Schöne Plätze

Um neun in der Stadt

Um neun in der Stadt
Frühstückerinnen am Markt (vorm Spizz)
Frühstückerinnen am Markt (vorm Spizz)

Anstatt abends um acht solltet Ihr mal morgens um neun in die Stadt gehen. Da kommt Ihr Euch vor wie die Touristen! Stimmt, nicht jeder kann das von der Arbeit her möglich machen, aber einmal vielleicht doch, zum Beispiel wenn Ihr Spätschicht habt, Haushaltstag oder einen Termin im Rathaus (um Eure Fahrerlaubnis für vier Wochen dort zu hinterlegen).

Morgens früh um neun findet Ihr freie Parkplätze und die Läden geschlossen, dafür sind Lieferfahrzeuge unterwegs, Bauarbeiter und selbständige Postboten. Es gibt noch keine Junggesellen- und -gesellinnenverabschieder auf den Straßen, kein Gewühl und kein Geschrei, dafür halten die ersten Innenstadt-Hotelbewohner, ausgerüstet mit Reiseführer und Fotoapparat, Ausschau nach Leipziger Lerchen – am Himmel.

Das Barfußgässchen ist menschenleer und um die Ecke, vorm Café Madrid, stehen die Stühle um diese Zeit gestapelt.

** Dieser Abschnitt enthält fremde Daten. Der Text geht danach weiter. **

/-! ### §3 The four-parameter cell `[tp₁,tp₂] × [U₁,U₂] × [β₁,β₂] × [n₁,n₂]` -/

open scoped Matrix.Norms.L2Operator in
/-- **BOX ⇒ WORD on the cell `[tp₁,tp₂] × [U₁,U₂] × [β₁,β₂] × [n₁,n₂]` for an eom/EEB-class THERMAL
certificate.** Issue ONE full-symmetry thermal window certificate at the anchor `(t, t'_A, U_A, β_A)`
(`U_A ≥ 0`, `κ ≥ 0`; the anchor need not lie in the cell; extra rows split as in `…_transport₃`), and book
three filling-box constants: a `T = 0` cap AT THE ANCHOR COUPLINGS `e(t,t'_A,U_A,x) ≤ hiA`, an entropy
constant `2H_b(x/2) ≤ S`, for all `x ∈ [n₁,n₂]` (`0 ≤ n₁`, `n₂ < 2`). Then for EVERY
`(t'_P, U_P, β_P, n)` in the cell (`U₁ ≥ 0`, `β₁ > 0`) and EVERY thermal torus limit `ω` there (killing the
generic nulls, nonnegative on the target extra rows):
`c + κ(u − hiA − S/β₁) − Σₖ‖aₖ‖ + min((Σ_σμ_σ)(n₁/2 − ν), (Σ_σμ_σ)(n₂/2 − ν))
   − max(tp₂ − t'_A, t'_A − tp₁)·(32κ/π² + ‖W_T + X_T‖ + β₂‖V_T‖)
   − max(U₂ − U_A, U_A − U₁)·(κ·min(n₂/2, 1 − n₁/2) + ‖W_D + X_D‖ + β₂‖V_D‖)
   − max(β₂ − β_A, β_A − β₁)·‖V_A + X_β‖ ≤ Re ω_{Λ'}(Xw)`:
the conclusion of `…_transport₃_on_cell` with its three `n`-dependent constants (anchor energy, entropy
re-booking, double-occupancy width) replaced by their box bounds and the density term by its endpoint minimum
— the filling coordinate of the downfold's single-band box joins the `(t', U, T)` cell.
[cite: FawziFawziScalet2024, Thm. 3.6] [cite: Israel1979, Lemma II.3.1] [cite: KomaTasaki1994, §1]
[cite: Ruelle1969, §3.3] -/
theorem IsTorusLimitOfMixture.re_expect_ge_of_thermal_certificate_symm_TT'_transport₃_on_cell_of_fillingBox
    (t t'A : ℝ) {UA : ℝ} (hUA : 0 ≤ UA) (βA : ℝ) {tp₁ tp₂ U₁ U₂ β₁ β₂ n₁ n₂ : ℝ} (hU₁ : 0 ≤ U₁)
    (hβ₁ : 0 < β₁) (hn₁ : 0 ≤ n₁) (hn₂ : n₂ < 2) {hiA S : ℝ}
    (hhiA : ∀ x ∈ Set.Icc n₁ n₂, energyDensityTT' t t'A UA x ≤ hiA)
    (hS : ∀ x ∈ Set.Icc n₁ n₂, 2 * Real.binEntropy (x / 2) ≤ S)
    {n : ℝ} (hn : n ∈ Set.Icc n₁ n₂)
    {ω : InfVolFermionState 2} {Ls : ℕ → ℕ} {t'P UP βP : ℝ}
    (htp : t'P ∈ Set.Icc tp₁ tp₂) (hUI : UP ∈ Set.Icc U₁ U₂) (hβI : βP ∈ Set.Icc β₁ β₂)
    (h : ω.IsTorusLimitOfMixture (sectorGibbsCount n) (fun L => sectorGibbsWeightTT' βP t t'P UP n L)
      (fun L => sectorGibbsVectorTT' t t'P UP n L) Ls)
    (hLs : Tendsto Ls atTop atTop)
    {Λ Λ' : Finset (Site 2)} (hΛ : Λ ⊆ Λ') (h8 : thicken Λ 1 ⊆ Λ')
    (h0 : thicken ({0} : Finset (Site 2)) 1 ⊆ Λ') (hz : (0 : Site 2) ∈ Λ')
    (Xw : FermionOp Λ') {κ : ℝ} (hκ : 0 ≤ κ) (u : ℝ) (μ : Fin 2 → ℝ) (ν : ℝ)
    {m : Type*} [Fintype m] [DecidableEq m] {Λm : Matrix m m ℂ} (hΛm : Λm.PosSemidef)
    (O : m → FermionOp Λ')
    {κ' : Type*} (s : Finset κ') (B : κ' → FermionOp Λ)
    {ι : Type*} (tt : Finset ι) (γ : ι → DihedralGroup 4) (wv : ι → Site 2)
    (hsh : ∀ l, d4ShiftSet (γ l) (wv l) Λ ⊆ Λ') (Y : ι → FermionOp Λ)
    {ρ : Type*} (uu : Finset ρ) (b : ρ → ℂ) (cw : ρ → List (Orb (PolySite Λ') × Bool))
    (hcw : ∀ j ∈ uu, ladderCharge (cw j) ≠ 0 ∨ ladderSpinCharge (cw j) ≠ 0)
    {φ : Type*} (ff : Finset φ) (Yf : φ → FermionOp Λ')
    {ζ : Type*} (zz : Finset ζ) (Nz : ζ → FermionOp Λ') (hnull : ∀ z ∈ zz, ω.expect Λ' (Nz z) = 0)
    {θ : Type*} (rr : Finset θ) (lam : θ → ℝ) (hlam : ∀ r ∈ rr, 0 ≤ lam r) (A : θ → FermionOp Λ)
    (hAN : ∀ r ∈ rr, Commute (A r) (totalNumber : FermionOp Λ))
    (hAS : ∀ r ∈ rr, Commute (A r) (HubbardWave0.spinZ : FermionOp Λ))
    (sv qv : θ → ℝ) (hq : ∀ r ∈ rr, Real.exp (sv r - 1) ≤ qv r)
    {η : Type*} (gg : Finset η) (kap : η → ℝ) (hkap : ∀ e ∈ gg, 0 ≤ kap e)
    (G G₁ GP GT GD GB : η → FermionOp Λ')
    (hGβ : ∀ e ∈ gg, G e = G₁ e + ((βA - βP : ℝ) : ℂ) • GB e)
    (hG₁ : ∀ e ∈ gg, G₁ e = GP e + ((t'A - t'P : ℝ) : ℂ) • GT e + ((UA - UP : ℝ) : ℂ) • GD e)
    (hGP : ∀ e ∈ gg, 0 ≤ (ω.expect Λ' (GP e)).re)
    {δ : Type*} (ah : Finset δ) (dc : δ → ℝ) (V : δ → FermionOp Λ')
    {κ'' : Type*} (w : Finset κ'') (a : κ'' → ℂ) (word : κ'' → List (Orb (PolySite Λ') × Bool)) {c : ℝ}
    (hcert : Xw - (c : ℂ) • (1 : FermionOp Λ') -
        ∑ σ : Fin 2, ((μ σ : ℝ) : ℂ) • (nAt 0 hz σ - ((ν : ℝ) : ℂ) • (1 : FermionOp Λ')) -
        ((κ : ℝ) : ℂ) • (((u : ℝ) : ℂ) • (1 : FermionOp Λ') -
          fermionEmbed (PolySite.incl h0) ((hubbardTTPrimeFermionInteraction t t'A UA).meanEnergyObs 1)) =
      gramForm Λm O +
        (∑ k ∈ s, ((hubbardTTPrimeFermionInteraction t t'A UA).localHamiltonian Λ' * fermionEmbed (PolySite.incl hΛ) (B k) - fermionEmbed (PolySite.incl hΛ) (B k) * (hubbardTTPrimeFermionInteraction t t'A UA).localHamiltonian Λ') +
          ∑ l ∈ tt, (fermionEmbed (PolySite.incl (hsh l)) (fermionEmbed (PolySite.d4Emb (γ l) (wv l) Λ) (Y l)) -
            fermionEmbed (PolySite.incl hΛ) (Y l)) +
          ∑ j ∈ uu, b j • ladderWord (cw j) +
          ∑ f ∈ ff, (relabel (Orb.spinSwap : Orb (PolySite Λ') ≃ Orb (PolySite Λ')) (Yf f) - Yf f) +
          ∑ z ∈ zz, Nz z) +
        (∑ r ∈ rr, ((lam r : ℝ) : ℂ) •
            (((βA : ℝ) : ℂ) • ((fermionEmbed (PolySite.incl hΛ) (A r))ᴴ *
                ((hubbardTTPrimeFermionInteraction t t'A UA).localHamiltonian Λ' * fermionEmbed (PolySite.incl hΛ) (A r) - fermionEmbed (PolySite.incl hΛ) (A r) * (hubbardTTPrimeFermionInteraction t t'A UA).localHamiltonian Λ')) -
              ((sv r : ℝ) : ℂ) • ((fermionEmbed (PolySite.incl hΛ) (A r))ᴴ * fermionEmbed (PolySite.incl hΛ) (A r)) +
              ((qv r : ℝ) : ℂ) • (fermionEmbed (PolySite.incl hΛ) (A r) * (fermionEmbed (PolySite.incl hΛ) (A r))ᴴ)) +
          ∑ e ∈ gg, ((kap e : ℝ) : ℂ) • G e) +
        (∑ m' ∈ ah, ((dc m' : ℝ) : ℂ) • ((V m')ᴴ - V m') + ∑ k ∈ w, a k • ladderWord (word k))) :
    c + κ * (u - hiA - S / β₁) - ∑ k ∈ w, ‖a k‖ +
        min ((∑ σ : Fin 2, μ σ) * (n₁ / 2 - ν)) ((∑ σ : Fin 2, μ σ) * (n₂ / 2 - ν)) -
        max (tp₂ - t'A) (t'A - tp₁) * (κ * (32 / Real.pi ^ 2) + ‖∑ k ∈ s, ((hubbardTTPrimeFermionInteraction 0 1 0).localHamiltonian Λ' * fermionEmbed (PolySite.incl hΛ) (B k) - fermionEmbed (PolySite.incl hΛ) (B k) * (hubbardTTPrimeFermionInteraction 0 1 0).localHamiltonian Λ') +
          ∑ e ∈ gg, ((kap e : ℝ) : ℂ) • GT e‖ +
          β₂ * ‖∑ r ∈ rr, ((lam r : ℝ) : ℂ) • ((fermionEmbed (PolySite.incl hΛ) (A r))ᴴ *
                ((hubbardTTPrimeFermionInteraction 0 1 0).localHamiltonian Λ' * fermionEmbed (PolySite.incl hΛ) (A r) - fermionEmbed (PolySite.incl hΛ) (A r) * (hubbardTTPrimeFermionInteraction 0 1 0).localHamiltonian Λ'))‖) -
        max (U₂ - UA) (UA - U₁) * (κ * min (n₂ / 2) (1 - n₁ / 2) + ‖∑ k ∈ s, ((hubbardTTPrimeFermionInteraction 0 0 1).localHamiltonian Λ' * fermionEmbed (PolySite.incl hΛ) (B k) - fermionEmbed (PolySite.incl hΛ) (B k) * (hubbardTTPrimeFermionInteraction 0 0 1).localHamiltonian Λ') +
          ∑ e ∈ gg, ((kap e : ℝ) : ℂ) • GD e‖ +
          β₂ * ‖∑ r ∈ rr, ((lam r : ℝ) : ℂ) • ((fermionEmbed (PolySite.incl hΛ) (A r))ᴴ *
                ((hubbardTTPrimeFermionInteraction 0 0 1).localHamiltonian Λ' * fermionEmbed (PolySite.incl hΛ) (A r) - fermionEmbed (PolySite.incl hΛ) (A r) * (hubbardTTPrimeFermionInteraction 0 0 1).localHamiltonian Λ'))‖) -
        max (β₂ - βA) (βA - β₁) * ‖∑ r ∈ rr, ((lam r : ℝ) : ℂ) • ((fermionEmbed (PolySite.incl hΛ) (A r))ᴴ *
                ((hubbardTTPrimeFermionInteraction t t'A UA).localHamiltonian Λ' * fermionEmbed (PolySite.incl hΛ) (A r) - fermionEmbed (PolySite.incl hΛ) (A r) * (hubbardTTPrimeFermionInteraction t t'A UA).localHamiltonian Λ')) +
          ∑ e ∈ gg, ((kap e : ℝ) : ℂ) • GB e‖ ≤
      (ω.expect Λ' Xw).re := by
  have hn0 : 0 ≤ n := hn₁.trans hn.1
  have hn2 : n < 2 := hn.2.trans_lt hn₂
  have hp := h.re_expect_ge_of_thermal_certificate_symm_TT'_transport₃_on_cell t t'A hUA βA hU₁ hβ₁ hn0 hn2
    htp hUI hβI hLs hΛ h8 h0 hz Xw hκ u μ ν hΛm O s B tt γ wv hsh Y uu b cw hcw ff Yf zz Nz hnull rr lam hlam
    A hAN hAS sv qv hq gg kap hkap G G₁ GP GT GD GB hGβ hG₁ hGP ah dc V w a word hcert
  -- the three filling-box constants
  have hcapA : energyDensityTT' t t'A UA n ≤ hiA := hhiA n hn
  have hent : 2 * Real.binEntropy (n / 2) / β₁ ≤ S / β₁ := div_le_div_of_nonneg_right (hS n hn) hβ₁.le
  have hκA : κ * (u - hiA - S / β₁) ≤
      κ * (u - energyDensityTT' t t'A UA n - 2 * Real.binEntropy (n / 2) / β₁) :=
    mul_le_mul_of_nonneg_left (by linarith) hκ
  have hmin := min_mul_endpoints_le (M := ∑ σ : Fin 2, μ σ) (ν := ν) hn.1 hn.2
  have hwD : n / 2 - max 0 (n - 1) ≤ min (n₂ / 2) (1 - n₁ / 2) := half_sub_max_le_of_mem_Icc hn.1 hn.2
  have hmaxU : 0 ≤ max (U₂ - UA) (UA - U₁) := by
    rcases le_total UA U₂ with hle | hle
    · exact le_max_of_le_left (sub_nonneg.2 hle)
    · exact le_max_of_le_right (sub_nonneg.2 ((hUI.1.trans hUI.2).trans hle))
  have hDterm : max (U₂ - UA) (UA - U₁) * (κ * (n / 2 - max 0 (n - 1)) + ‖∑ k ∈ s, ((hubbardTTPrimeFermionInteraction 0 0 1).localHamiltonian Λ' * fermionEmbed (PolySite.incl hΛ) (B k) - fermionEmbed (PolySite.incl hΛ) (B k) * (hubbardTTPrimeFermionInteraction 0 0 1).localHamiltonian Λ') +
          ∑ e ∈ gg, ((kap e : ℝ) : ℂ) • GD e‖ +
          β₂ * ‖∑ r ∈ rr, ((lam r : ℝ) : ℂ) • ((fermionEmbed (PolySite.incl hΛ) (A r))ᴴ *
                ((hubbardTTPrimeFermionInteraction 0 0 1).localHamiltonian Λ' * fermionEmbed (PolySite.incl hΛ) (A r) - fermionEmbed (PolySite.incl hΛ) (A r) * (hubbardTTPrimeFermionInteraction 0 0 1).localHamiltonian Λ'))‖) ≤
      max (U₂ - UA) (UA - U₁) * (κ * min (n₂ / 2) (1 - n₁ / 2) + ‖∑ k ∈ s, ((hubbardTTPrimeFermionInteraction 0 0 1).localHamiltonian Λ' * fermionEmbed (PolySite.incl hΛ) (B k) - fermionEmbed (PolySite.incl hΛ) (B k) * (hubbardTTPrimeFermionInteraction 0 0 1).localHamiltonian Λ') +
          ∑ e ∈ gg, ((kap e : ℝ) : ℂ) • GD e‖ +
          β₂ * ‖∑ r ∈ rr, ((lam r : ℝ) : ℂ) • ((fermionEmbed (PolySite.incl hΛ) (A r))ᴴ *
                ((hubbardTTPrimeFermionInteraction 0 0 1).localHamiltonian Λ' * fermionEmbed (PolySite.incl hΛ) (A r) - fermionEmbed (PolySite.incl hΛ) (A r) * (hubbardTTPrimeFermionInteraction 0 0 1).localHamiltonian Λ'))‖) :=
    mul_le_mul_of_nonneg_left (by nlinarith [mul_le_mul_of_nonneg_left hwD hκ]) hmaxU
  linarith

Wir laufen kreuz und quer und setzen uns schließlich vors Café Stein. Zwei gemütliche Leipziger Witzbolde haben schon volle Teller auf dem Tisch – auf Nachfrage erfahren wir, dass sie Riesa frühstücken. Unsere Wahl fällt auf Halle und Jena. Seit Jahren lächeln wir über das Schild mit den Städtenamen-Frühstücksangeboten, jetzt wird getestet!

Und da wir die Namenswahl so originell finden, zitieren wir aus der Karte: Borna – Studentenfrühstück, Weimar – Französisches Frühstück, Halle – Klein & süß, Oschatz – Fitnessfrühstück, Jena – Käsefrühstück, Riesa – Groß & herzhaft sowie Leipzig – Riesenfrühstück für zwei Personen. Es geht sogar noch weiter! Das Lokal führt außerdem Salate, die nach Leipziger Stadtteilen benannt sind: Grünau, Connewitz, Markkleeberg (ja, ist kein Stadtteil, sondern eine Nachbarkommune), Gohlis, Mockau und Paunsdorf. Erstaunlich: Letzterer ist der teuerste – Paunsdorf.

Wir jedenfalls genießen Käse und Süßes und haben nur eine Kleinigkeit auszusetzen: Die Brötchen sind nicht vom handwerklichen Bäcker, sondern vom industriellen. Während des Frühstücks kann man prima Touristen beobachten, sie laufen zwischen Markt und Riquethaus hin und her – man erkennt sie. Zwei setzen sich in unsere Nähe, englischsprachige. Worauf unsere Riesa vertilgenden Nachbarn und wir vom „Great Angebot“ und „Tellern mit Breakfast obendrauf“ fabulieren. Leipziger sind nun mal hilfsbereit …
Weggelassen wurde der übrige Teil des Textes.